题目内容
I was brought up in the British, stiff upper lip style. Strong feelings aren’t something you display in public. So, you can imagine that I was unprepared for the outpouring of public grief at a Chinese funeral.
My editorial team leader died recently after a short illness. He was 31. The news was so unexpected that it left us all shocked and upset. A female colleague burst into tears and cried piteously at her desk. Somehow we got through the day's work. The next day was the funeral.

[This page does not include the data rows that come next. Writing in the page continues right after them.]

import Summits.ResolutionOfSingularities.ResolutionOfSingularities.Theses.DefectlessFrames
import Summits.ResolutionOfSingularities.ResolutionOfSingularities.Theorems.DefectlessFramesDefectlessFramesRefutation
import Literature.AlgebraicGeometry.Resolution.ResolutionLU

/-!
# Disproof of `ZariskiCMEngine` (stmt-ResolutionOfSingularities-17922) — standing disprover's work file

Crux (route `DefectlessFrames`, rank 6, rev 3):
`ZariskiCMEngine := DefectlessFramesR → PureTranscendentalFrames → RankOneZeroDimUniformization`
— the PORT of Zariski 1940 A.IV/B/C with the Cutkosky–Mourtada 2019 endgame, typed as a bare
implication from the two frame hypotheses (DF, PT) to relative local uniformization at RANK-ONE
ZERO-DIMENSIONAL valuation rings over PERFECT ground fields of characteristic `p`.

## Findings (cycle 1, 2026-08-17, refuter-cdisprove-…-17922-0) — NO KILL; everything below is `lean check` rc 0, 0 sorries

* §0 WHY IT RESISTS (proved): `engine_of_target`, `target_of_summit`, `engine_of_summit`,
  `not_engine_iff : ¬E ↔ DF ∧ PT ∧ ¬Target`. The conclusion is a slice of `LUrel_p`, implied by
  the summit (tree `lurel_of_resolutionInChar`); an unconditional `¬E` is a counterexample to
  local uniformization (open only in `trdeg ≥ 4`; `trdeg ≤ 3` is Cossart–Piltant, not in tree).
  No finite / degenerate / small-model refutation of E exists. The only way E can become
  WORTHLESS is the rev-2 way: a refutation of DF or PT makes it provable ex falso — so the
  disprover's real targets are the two antecedents (§3) and the lines' stubs (§4).
* §1 the standing witness `k = 𝔽₂`, `K = 𝔽₂(X)`, `O = 𝔽₂[X]_{(X)}` with its four hypothesis
  lemmas (`const_mem_OX`, `rankOne_OX`, `zeroDim_OX`, `fg_top`) extracted from the tree refutation
  `Theorems/DefectlessFramesDefectlessFramesRefutation.lean` for reuse by every seat.
* §2 LOAD-BEARING ANALYSIS (theorems): DF / PT — untestable (`not_engineWithoutDF_iff`,
  `not_engineWithoutPT_iff`); `k ⊆ O` REDUNDANT in the target (`targetNoConst_iff`); `R.FG`
  LOAD-BEARING (`not_target_without_rfg`, witness `R = O`, via Jacobson rings) and `R ⊆ O`
  LOAD-BEARING (`not_target_without_rle`); the ALGEBRAIC corner (`n = 0` of DF, `trdeg 0` of the
  target) is EMPTY (`targetHyps_false_of_isAlgebraic`: `RankOne ∋ IsNontrivial`;
  `df_frame_zero_vacuous` at DF's own binder shapes via `isAlgebraic_of_frame_zero`) — certifies
  the rev-3 repair; `p.Prime`, `PerfectField`, `RankOne`, zero-dim: dropping gives larger LU slices,
  not refutable (they are load-bearing for the MECHANISM only). Landing:
  `Theorems/ZariskiCMEngine/Negative/TargetLoadBearing.lean` (proposal id in NOTES/HANDOFF).
* §3 THE ANTECEDENTS DF / PT (docstring analysis, no cheap kill): see the section docblock —
  dependent Artin–Schreier defect is NOT an obstruction to DF (explicit re-framing), the content
  of DF is "some separable polynomial projection from inside `O` is defectless at `O` with
  controlled axis order" = a Kuhlmann-type open question, NOT decidable by the route header's
  proposed finite key-polynomial computation (a refutation must defeat ALL dominating frames);
  PT is automatic for `n ≤ 1` and its content starts at frames of `≥ 3` elements.
* §4 CANDIDATE STUBS (the round-1 ideas' typed first lemmas): `AttainedDistanceOfDefectless`
  (card `henselized-frame-valuation-basis`) is **FALSE as typed** — `not_attainedDistanceOfDefectless`
  (direction of `≤` inverted; repaired C′ = `AttainedDistanceOfDefectless'`, untouched by the
  witness, `attainedDistanceOfDefectless'_self`). Landing:
  `Theorems/ZariskiCMEngine/Negative/AttainedDistanceOfDefectlessFalse.lean`.
  `ValuationBasisBestApprox` (card `valuation-basis-best-approximant`) — direction right, true;
  `EtaleAscentRelLU` (card `inertial-peeling-etale-descent`) — true in substance (KK09 Lemma 3.7),
  with a CAUTION on its prose axis-order identity (`κ(v|k(y)) ⊋ k(ȳ)` is possible);
  `RationalEngine` / `RationalPushDown` (card `rational-absorption-pushdown`) — summit-implied,
  irrefutable.
* `-- Targets`: none yet (no skeleton / PICKED line at this cycle).
* §5 regimes tried and why each fails to bite; what WOULD kill (docblock at the end).
-/

set_option linter.dupNamespace false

Our big boss stepped forward to deliver a eulogy(悼词) and was soon in tears. She carried on, in Chinese of course, but at the end said in English: "There will be no more deadlines for you in heaven." Next came a long-term colleague who also dissolved in tears but carried on with her speech despite being almost overcome by emotion. Then a close friend of the dead man paid tribute, weeping openly as he spoke. Sorrow is spreading. Me and women were now sobbing uncontrollably. Finally, the man's mother, supported between two women, addressed her son in his coffin. She almost collapsed and had to be held up. We were invited to step forward to each lay a white rose on the casket. Our dead colleague looked as if he was taking a nap. At the end of the service I walked away from the funeral parlor stunned at the outpouring of emotion.

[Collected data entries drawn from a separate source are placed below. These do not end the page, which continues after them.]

import Mathlib.LinearAlgebra.Matrix.Permanent
import Mathlib.LinearAlgebra.Matrix.Determinant.Basic
import Mathlib.Data.Real.Basic

/-!
# Route SliceSignRank — crux `SrkNotQP` (stmt-ValiantsHypothesis-20857): a kernel-checked
# two-twist sign-representation of `sgn` on `S_4` (`srk(4) ≤ 2`) and its isotropy data

The route file cites `srk(4) = 2 < 3` ("cancellations help", why-it-might-fail of `SrkNotQP` /
`SignRankSuperQP`) from a kit computation (j003249) and notes that the finite values of `srk` had
"no Lean certificate format yet".  Upper bounds DO have one: an explicit witness checked by
`decide`.  This file lands the INTEGER witness found in the isotropy census of line `forster_slice`
(`Cruxes/SrkNotQP/IsotropyCensusP2.md`):

  `A = [[1,−2,1,2],[2,1,−2,1],[−2,1,−1,2],[−1,−2,−2,−1]]`,
  `B = [[2,1,−2,−1],[1,−2,1,−2],[1,2,2,−1],[−2,1,−1,−2]]`   (rows `a`, columns `i`),

`F(σ) = Π_i A(σ i, i) + Π_i B(σ i, i)` has `sgn(σ) · F(σ) ∈ {6, 8, 17}` for all `24` permutations
(`two_twists_signRep_four_int`), hence (`exists_two_twists_signRep_four`) the inner predicate of
`SrkNotQP` / `SignRankSuperQP` HOLDS at `n = 4, k = 2`, and the `∃ n` of `SrkNotQP` is never
witnessed by `n = 4` (`srkNotQP_not_witnessed_at_four`; calibration only — the crux is about large
`n`).

ISOTROPY DATA (`two_twists_four_data`, all by `decide` over `ℤ`): `det A = det B = 98` (as Leibniz
sums; `two_twists_four_det`), `per(A∘A) = per(B∘B) = 1122`, Gram cross term `per(A ⊙ B) = −128`,
total mass `Σ_σ |F(σ)| = 196 = det A + det B`, `‖F‖₂² = 1988`.  So the isotropy constant of the
landed `forsterSlice_of_isotropyConstant` (p582926) is `K = 4!·(1122+1122)/196² ≈ 1.402 < k = 2`
(below Forster's matrix value `K = k`), and that theorem's conclusion `n!·per(V∘V) ≤ K·k·det(V)²`
holds here with EQUALITY for both twists (`24·1122·196² = 24·2244·2·98²`,
`two_twists_four_forster_tight`) — a third sharp instance besides Leibniz (`k = n!`) and `n = 2`.

Honest framing: a finite calibration witness; `SrkNotQP`, `SignRankSuperQP`, `stub_forsterSlice`
remain OPEN and `VP ≠ VNP` is not touched.  No `def`s (the matrices are bound by hypotheses
`hA : A = !![…]`), no `native_decide`.
-/

-- Sub = Summit layout duplicates the namespace component
set_option linter.dupNamespace false

namespace Summit.ValiantsHypothesis.ValiantsHypothesis.Theorems.SliceSignRank.SrkNotQP

open Equiv

/-- **The integer witness**: for the two `4 × 4` integer twists `A, B` of the module docstring,
`sgn(σ) · (Π_i A(σ i, i) + Π_i B(σ i, i)) ≥ 6 > 0` for every `σ ∈ S_4`.
Kernel-checked by `decide` (24 permutations). [this file; witness from the isotropy census] -/
theorem two_twists_signRep_four_int (A B : Matrix (Fin 4) (Fin 4) ℤ)
    (hA : A = !![1, -2, 1, 2; 2, 1, -2, 1; -2, 1, -1, 2; -1, -2, -2, -1])
    (hB : B = !![2, 1, -2, -1; 1, -2, 1, -2; 1, 2, 2, -1; -2, 1, -1, -2]) :
    ∀ σ : Perm (Fin 4), 6 ≤ ((Perm.sign σ : ℤˣ) : ℤ) * ((∏ i, A (σ i) i) + ∏ i, B (σ i) i) := by
  subst hA hB
  decide

/-- **`srk(4) ≤ 2`, in the route's vocabulary**: two real twists sign-represent `sgn` on `S_4`,
i.e. the inner predicate
`∃ W : Fin k → Matrix (Fin n) (Fin n) ℝ, ∀ σ, 0 < sgn σ · Σ_t Π_i W_t(σ i, i)` of `SrkNotQP` / `SignRankSuperQP` holds at `n = 4`, `k = 2` (cast of the integer witness).
[this file] -/
theorem exists_two_twists_signRep_four :
    ∃ W : Fin 2 → Matrix (Fin 4) (Fin 4) ℝ,
      ∀ σ : Perm (Fin 4), 0 < ((Perm.sign σ : ℤ) : ℝ) * ∑ t, ∏ i, W t (σ i) i := by
  set A : Matrix (Fin 4) (Fin 4) ℤ := !![1, -2, 1, 2; 2, 1, -2, 1; -2, 1, -1, 2; -1, -2, -2, -1]
    with hA
  set B : Matrix (Fin 4) (Fin 4) ℤ := !![2, 1, -2, -1; 1, -2, 1, -2; 1, 2, 2, -1; -2, 1, -1, -2]
    with hB
  refine ⟨![A.map (Int.cast : ℤ → ℝ), B.map (Int.cast : ℤ → ℝ)], fun σ => ?_⟩
  have h := two_twists_signRep_four_int A B hA hB σ
  have h' : (0 : ℤ) < ((Perm.sign σ : ℤˣ) : ℤ) * ((∏ i, A (σ i) i) + ∏ i, B (σ i) i) := by omega
  have hcast : ((Perm.sign σ : ℤ) : ℝ) * ∑ t, ∏ i, (![A.map (Int.cast : ℤ → ℝ),
      B.map (Int.cast : ℤ → ℝ)] : Fin 2 → Matrix (Fin 4) (Fin 4) ℝ) t (σ i) i =
      ((((Perm.sign σ : ℤˣ) : ℤ) * ((∏ i, A (σ i) i) + ∏ i, B (σ i) i) : ℤ) : ℝ) := by
    push_cast
    simp [Fin.sum_univ_two, Matrix.map_apply]
  rw [hcast]
  exact_mod_cast h'

/-- **Calibration of the binder**: the `∃ n` of `SrkNotQP` is never witnessed by `n = 4` — for
every `c`, `k = 2 ≤ 2^((log₂ 4 + c)^c)` twists DO sign-represent `sgn` on `S_4`.  (The crux is a
statement about large `n`; this only records where the small-`n` data sits.) [this file] -/
theorem srkNotQP_not_witnessed_at_four (c : ℕ) :
    ¬ ∀ k ≤ 2 ^ ((Nat.log 2 4 + c) ^ c), ¬ ∃ W : Fin k → Matrix (Fin 4) (Fin 4) ℝ,
      ∀ σ : Perm (Fin 4), 0 < ((Perm.sign σ : ℤ) : ℝ) * ∑ t, ∏ i, W t (σ i) i := by
  intro h
  have h2 : 2 ≤ 2 ^ ((Nat.log 2 4 + c) ^ c) := by
    calc 2 = 2 ^ 1 := by norm_num
      _ ≤ 2 ^ ((Nat.log 2 4 + c) ^ c) :=
          Nat.pow_le_pow_right two_pos
            (Nat.one_le_pow _ _ (Nat.add_pos_left (Nat.log_pos one_lt_two (by norm_num)) c))
  exact h 2 h2 exists_two_twists_signRep_four

/-- **Isotropy data of the witness** (exact integers, by `decide`): the Leibniz sums
`Σ_σ sgn σ Π_i A(σ i, i) = Σ_σ sgn σ Π_i B(σ i, i) = 98` (`= det A = det B`), the squared norms
`Σ_σ (Π_i A(σ i,i))² = Σ_σ (Π_i B(σ i,i))² = 1122` (`= per(A∘A) = per(B∘B)`), the Gram cross term
`Σ_σ Π_i A(σ i,i) Π_i B(σ i,i) = −128` (`= per(A ⊙ B)`), the total mass `Σ_σ |F(σ)| = 196` and
`‖F‖₂² = Σ_σ F(σ)² = 1988`.  Hence isotropy constant `K = 24·2244/196² ≈ 1.402`, `L²` isotropy
defect `B = 2244/1988 ≈ 1.129`, sup-flatness `B' = 24·289/1988 ≈ 3.489`. [this file] -/
theorem two_twists_four_data (A B : Matrix (Fin 4) (Fin 4) ℤ)
    (hA : A = !![1, -2, 1, 2; 2, 1, -2, 1; -2, 1, -1, 2; -1, -2, -2, -1])
    (hB : B = !![2, 1, -2, -1; 1, -2, 1, -2; 1, 2, 2, -1; -2, 1, -1, -2]) :
    (∑ σ : Perm (Fin 4), ((Perm.sign σ : ℤˣ) : ℤ) * ∏ i, A (σ i) i) = 98 ∧
    (∑ σ : Perm (Fin 4), ((Perm.sign σ : ℤˣ) : ℤ) * ∏ i, B (σ i) i) = 98 ∧
    (∑ σ : Perm (Fin 4), (∏ i, A (σ i) i) ^ 2) = 1122 ∧
    (∑ σ : Perm (Fin 4), (∏ i, B (σ i) i) ^ 2) = 1122 ∧
    (∑ σ : Perm (Fin 4), (∏ i, A (σ i) i) * ∏ i, B (σ i) i) = -128 ∧
    (∑ σ : Perm (Fin 4), |(∏ i, A (σ i) i) + ∏ i, B (σ i) i|) = 196 ∧
    (∑ σ : Perm (Fin 4), ((∏ i, A (σ i) i) + ∏ i, B (σ i) i) ^ 2) = 1988 := by
  subst hA hB
  refine ⟨?_, ?_, ?_, ?_, ?_, ?_, ?_⟩ <;> decide

/-- The witness's determinants, as `Matrix.det` (Leibniz' formula `Matrix.det_apply'` applied to the
first two conjuncts of `two_twists_four_data`): `det A = det B = 98`. [this file] -/
theorem two_twists_four_det (A B : Matrix (Fin 4) (Fin 4) ℤ)
    (hA : A = !![1, -2, 1, 2; 2, 1, -2, 1; -2, 1, -1, 2; -1, -2, -2, -1])
    (hB : B = !![2, 1, -2, -1; 1, -2, 1, -2; 1, 2, 2, -1; -2, 1, -1, -2]) :
    A.det = 98 ∧ B.det = 98 := by
  obtain ⟨h1, h2, -⟩ := two_twists_four_data A B hA hB
  refine ⟨?_, ?_⟩
  · rw [Matrix.det_apply']
    simpa [Units.smul_def] using h1
  · rw [Matrix.det_apply']
    simpa [Units.smul_def] using h2

/-- **Forster's slice inequality is TIGHT at this witness**: with `K = 24·(1122+1122)/196²` the
landed `forsterSlice_of_isotropyConstant` concludes `24·per(V∘V) ≤ K·2·det(V)²` for a term `V`;
here both twists give equality, `24·1122·196² = (24·2244)·2·98²` as an identity of integers.
[this file] -/
theorem two_twists_four_forster_tight :
    (24 : ℤ) * 1122 * 196 ^ 2 = (24 * (1122 + 1122)) * 2 * 98 ^ 2 := by
  norm_num

end Summit.ValiantsHypothesis.ValiantsHypothesis.Theorems.SliceSignRank.SrkNotQP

In the UK, families grieve privately and then try to hold it together and not break down at a funeral. Here in China it would seem that grieving is a public affair. It strikes me that it is more cathartic to cry your eyes out than try to keep it bottled up for fear of embarrassment, which is what many of us do in the West.
Afterwards, a Chinese colleague told me that the lamenting at the funeral had been restrained(克制) by Chinese standards. In some rural areas, she said, people used to be paid to mourn noisily. This struck me like something out of novel by Charles Dickens. But we have all seen on TV scenes of grief-stricken people in Gaza and the West Bank, in Afghanistan, Iraq and the relatives of victims of terrorist bombings around the world. Chinese grief is no different. I realized that it's the reserved British way of mourning that is out of step with the rest of the world.
1.At the funeral, ________.
A. five individuals made speeches
B. the boss’s speech was best thought of
C. the writer was astonished by the scene
D. everyone was crying out loudly
2.According to the writer, people in the West ________.
A. prefer to control their sadness in public
B. cry their eyes out at the public funeral
C. are not willing to be sad for the dead
D. have better way to express sadness
3.It is implied that ________.
A. Chinese express their sadness quite unlike other peoples
B. the English might cry noisily for the dead in Dickens’ time
C. victims of terrorist bombings should be greatly honored
D. English funeral culture is more civilized than the others
4.This passage talks mainly about_______.
A. an editor’s death B. funeral customs
C. cultural differences D. western ways of grief
1.C
2.A
3.B
4.C
【解析】
试题分析: 本文是一篇记叙文,介绍了中西文化的差异。作者在英国长大,所受到的教育是不要在公众场合表露强烈的情感,而当他在出席中国葬礼时,所见到的人们的强烈感情的表露让他非常吃惊。
1.细节理解题。根据文章第一段内容可知作者受文化的影响,不会在公众场合表露强烈的情感,由此推断当作者在中国的葬礼中看到场景会让他非常吃惊,选C。
2.细节理解题。从文章第一段I was brought up in the British, stiff upper lip style. Strong feelings aren’t something you display in public.可知西方人不善于当众表露强烈的感情,选A。
3.推理判断题。根据文章末段内容In some rural areas, she said, people used to be paid to mourn noisily. This struck me like something out of novel by Charles Dickens.可以判断狄更斯时代人们对死者的悲痛之情会通过嚎啕大哭来表露,选B。
4.主旨大意题。本文讲述了作者在中国的葬礼上所看到的场景,然后和西方国家人们情感的引而不发进行了对比,表明了中西文化的不同,选C。